What you are asked to do: Return all of the entries exactly, with nothing added or left out.

Saved data entries:
import Mathlib
import Summits.Ventures.PercRepro2.HCov
import Summits.Ventures.PercRepro2.HCovSwap
import Summits.Ventures.PercRepro2.RV
import Summits.Ventures.PercRepro2.RVBridge
import Summits.Ventures.PercRepro2.K5Kernel
import Summits.Ventures.PercRepro2.K5Conn
import Summits.Ventures.PercRepro2.K5Kron
import Summits.Ventures.PercRepro2.K5Digits
import Summits.Ventures.PercRepro2.K5Theorem
import Summits.Ventures.PercRepro2.K5TheoremI

/-!
# Transfer: `K₅` is universal for the five-vertex instances
(blind cell PercRepro2, typer-1 g9; lead g26 01:59:27Z «the transfer lemma to an arbitrary 5-vertex type»)

Let `ends : E → Sym2 V` be ANY finite graph (parallel edges and loops allowed) on a vertex type `V` with
`ι : V ≃ Fin 5`, weights `p : E → R`.  The PATTERN `pattern ω : Fin 10 → Bool` records, for each of the ten
pairs of `K₅`, whether some edge of `G` joining that pair is open; `bundleProb p j = 1 − ∏_{e in the bundle}(1 − p_e)`.
* `openAdj_iff`, `conn_iff_pattern`: `ι` is an isomorphism of open graphs `G_ω ≃g K₅_{pattern ω}`, so
  `Conn ends ω u v ↔ Conn ends5 (pattern ω) (ι u) (ι v)` — every connectivity event of `G` is the preimage
  of the corresponding event of `K₅`;
* `prob_pattern_eq`: the law of the pattern is the product law `weight (bundleProb p)` (the ten bundles
  are disjoint edge sets, `prob_inter_eq_mul_of_dependsOn`, and a bundle is open with probability
  `1 − ∏(1 − p_e)`, `prob_allClosed`); hence `prob_preimage`: `P_p(pattern⁻¹ A) = P_{p′}(A)`.
* **`caseOneRV_five`**: `CaseOne.RV p ends o a₁ a₂ a₃ b` for every admissible `p` and every five distinct marks
  `ι o = 0, …, ι b = 4` — (RV) on EVERY graph on five vertices, every marking, every weight vector,
  from `K5Theorem.caseOneRV_K5` at the bundle weights; likewise **`zSplitI_five`** ((i)) and
  **`jOneOne_five`** ((J1₁)) from `K5TheoremI`.
-/

namespace Summit.Ventures.PercRepro2

namespace K5

section Pattern

variable {V : Type*} {E : Type*} [Fintype E] [DecidableEq E] [DecidableEq V]
variable (ι : V ≃ Fin 5) (ends : E → Sym2 V)

/-- The pair `j` of `K₅`, pulled back to `V`. -/
def pairV (j : Fin 10) : Sym2 V := s(ι.symm (edge5 j).1, ι.symm (edge5 j).2)

/-- The bundle of the pair `j`: the edges of `G` joining the two vertices of the pair. -/
def bundle (j : Fin 10) : Finset E := Finset.univ.filter fun e => ends e = pairV ι j

/-- The pattern of a configuration: which pairs of `K₅` carry an open edge of `G`. -/
def pattern (ω : Config E) : Fin 10 → Bool := fun j => decide (∃ e ∈ bundle ι ends j, ω e = true)

/-- Distinct pairs of `K₅` have distinct edges: `ends5 j = ends5 j'` only for `j = j'`. -/
lemma ends5_injective : Function.Injective ends5 := by
  intro j j' h
  revert j j'
  decide

omit [DecidableEq V] in
/-- The pair `pairV ι j` is the image of `ends5 j` under `ι.symm`. -/
lemma pairV_eq (j : Fin 10) : pairV ι j = (ends5 j).map ι.symm := by
  unfold pairV ends5
  rfl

Solution to the problem:
import Mathlib
import Summits.Ventures.PercRepro2.HCov
import Summits.Ventures.PercRepro2.HCovSwap
import Summits.Ventures.PercRepro2.RV
import Summits.Ventures.PercRepro2.RVBridge
import Summits.Ventures.PercRepro2.K5Kernel
import Summits.Ventures.PercRepro2.K5Conn
import Summits.Ventures.PercRepro2.K5Kron
import Summits.Ventures.PercRepro2.K5Digits
import Summits.Ventures.PercRepro2.K5Theorem
import Summits.Ventures.PercRepro2.K5TheoremI

/-!
# Transfer: `K₅` is universal for the five-vertex instances
(blind cell PercRepro2, typer-1 g9; lead g26 01:59:27Z «the transfer lemma to an arbitrary 5-vertex type»)

Let `ends : E → Sym2 V` be ANY finite graph (parallel edges and loops allowed) on a vertex type `V` with
`ι : V ≃ Fin 5`, weights `p : E → R`.  The PATTERN `pattern ω : Fin 10 → Bool` records, for each of the ten
pairs of `K₅`, whether some edge of `G` joining that pair is open; `bundleProb p j = 1 − ∏_{e in the bundle}(1 − p_e)`.
* `openAdj_iff`, `conn_iff_pattern`: `ι` is an isomorphism of open graphs `G_ω ≃g K₅_{pattern ω}`, so
  `Conn ends ω u v ↔ Conn ends5 (pattern ω) (ι u) (ι v)` — every connectivity event of `G` is the preimage
  of the corresponding event of `K₅`;
* `prob_pattern_eq`: the law of the pattern is the product law `weight (bundleProb p)` (the ten bundles
  are disjoint edge sets, `prob_inter_eq_mul_of_dependsOn`, and a bundle is open with probability
  `1 − ∏(1 − p_e)`, `prob_allClosed`); hence `prob_preimage`: `P_p(pattern⁻¹ A) = P_{p′}(A)`.
* **`caseOneRV_five`**: `CaseOne.RV p ends o a₁ a₂ a₃ b` for every admissible `p` and every five distinct marks
  `ι o = 0, …, ι b = 4` — (RV) on EVERY graph on five vertices, every marking, every weight vector,
  from `K5Theorem.caseOneRV_K5` at the bundle weights; likewise **`zSplitI_five`** ((i)) and
  **`jOneOne_five`** ((J1₁)) from `K5TheoremI`.
-/

namespace Summit.Ventures.PercRepro2

namespace K5

section Pattern

variable {V : Type*} {E : Type*} [Fintype E] [DecidableEq E] [DecidableEq V]
variable (ι : V ≃ Fin 5) (ends : E → Sym2 V)

/-- The pair `j` of `K₅`, pulled back to `V`. -/
def pairV (j : Fin 10) : Sym2 V := s(ι.symm (edge5 j).1, ι.symm (edge5 j).2)

/-- The bundle of the pair `j`: the edges of `G` joining the two vertices of the pair. -/
def bundle (j : Fin 10) : Finset E := Finset.univ.filter fun e => ends e = pairV ι j

/-- The pattern of a configuration: which pairs of `K₅` carry an open edge of `G`. -/
def pattern (ω : Config E) : Fin 10 → Bool := fun j => decide (∃ e ∈ bundle ι ends j, ω e = true)

/-- Distinct pairs of `K₅` have distinct edges: `ends5 j = ends5 j'` only for `j = j'`. -/
lemma ends5_injective : Function.Injective ends5 := by
  intro j j' h
  revert j j'
  decide

omit [DecidableEq V] in
/-- The pair `pairV ι j` is the image of `ends5 j` under `ι.symm`. -/
lemma pairV_eq (j : Fin 10) : pairV ι j = (ends5 j).map ι.symm := by
  unfold pairV ends5
  rfl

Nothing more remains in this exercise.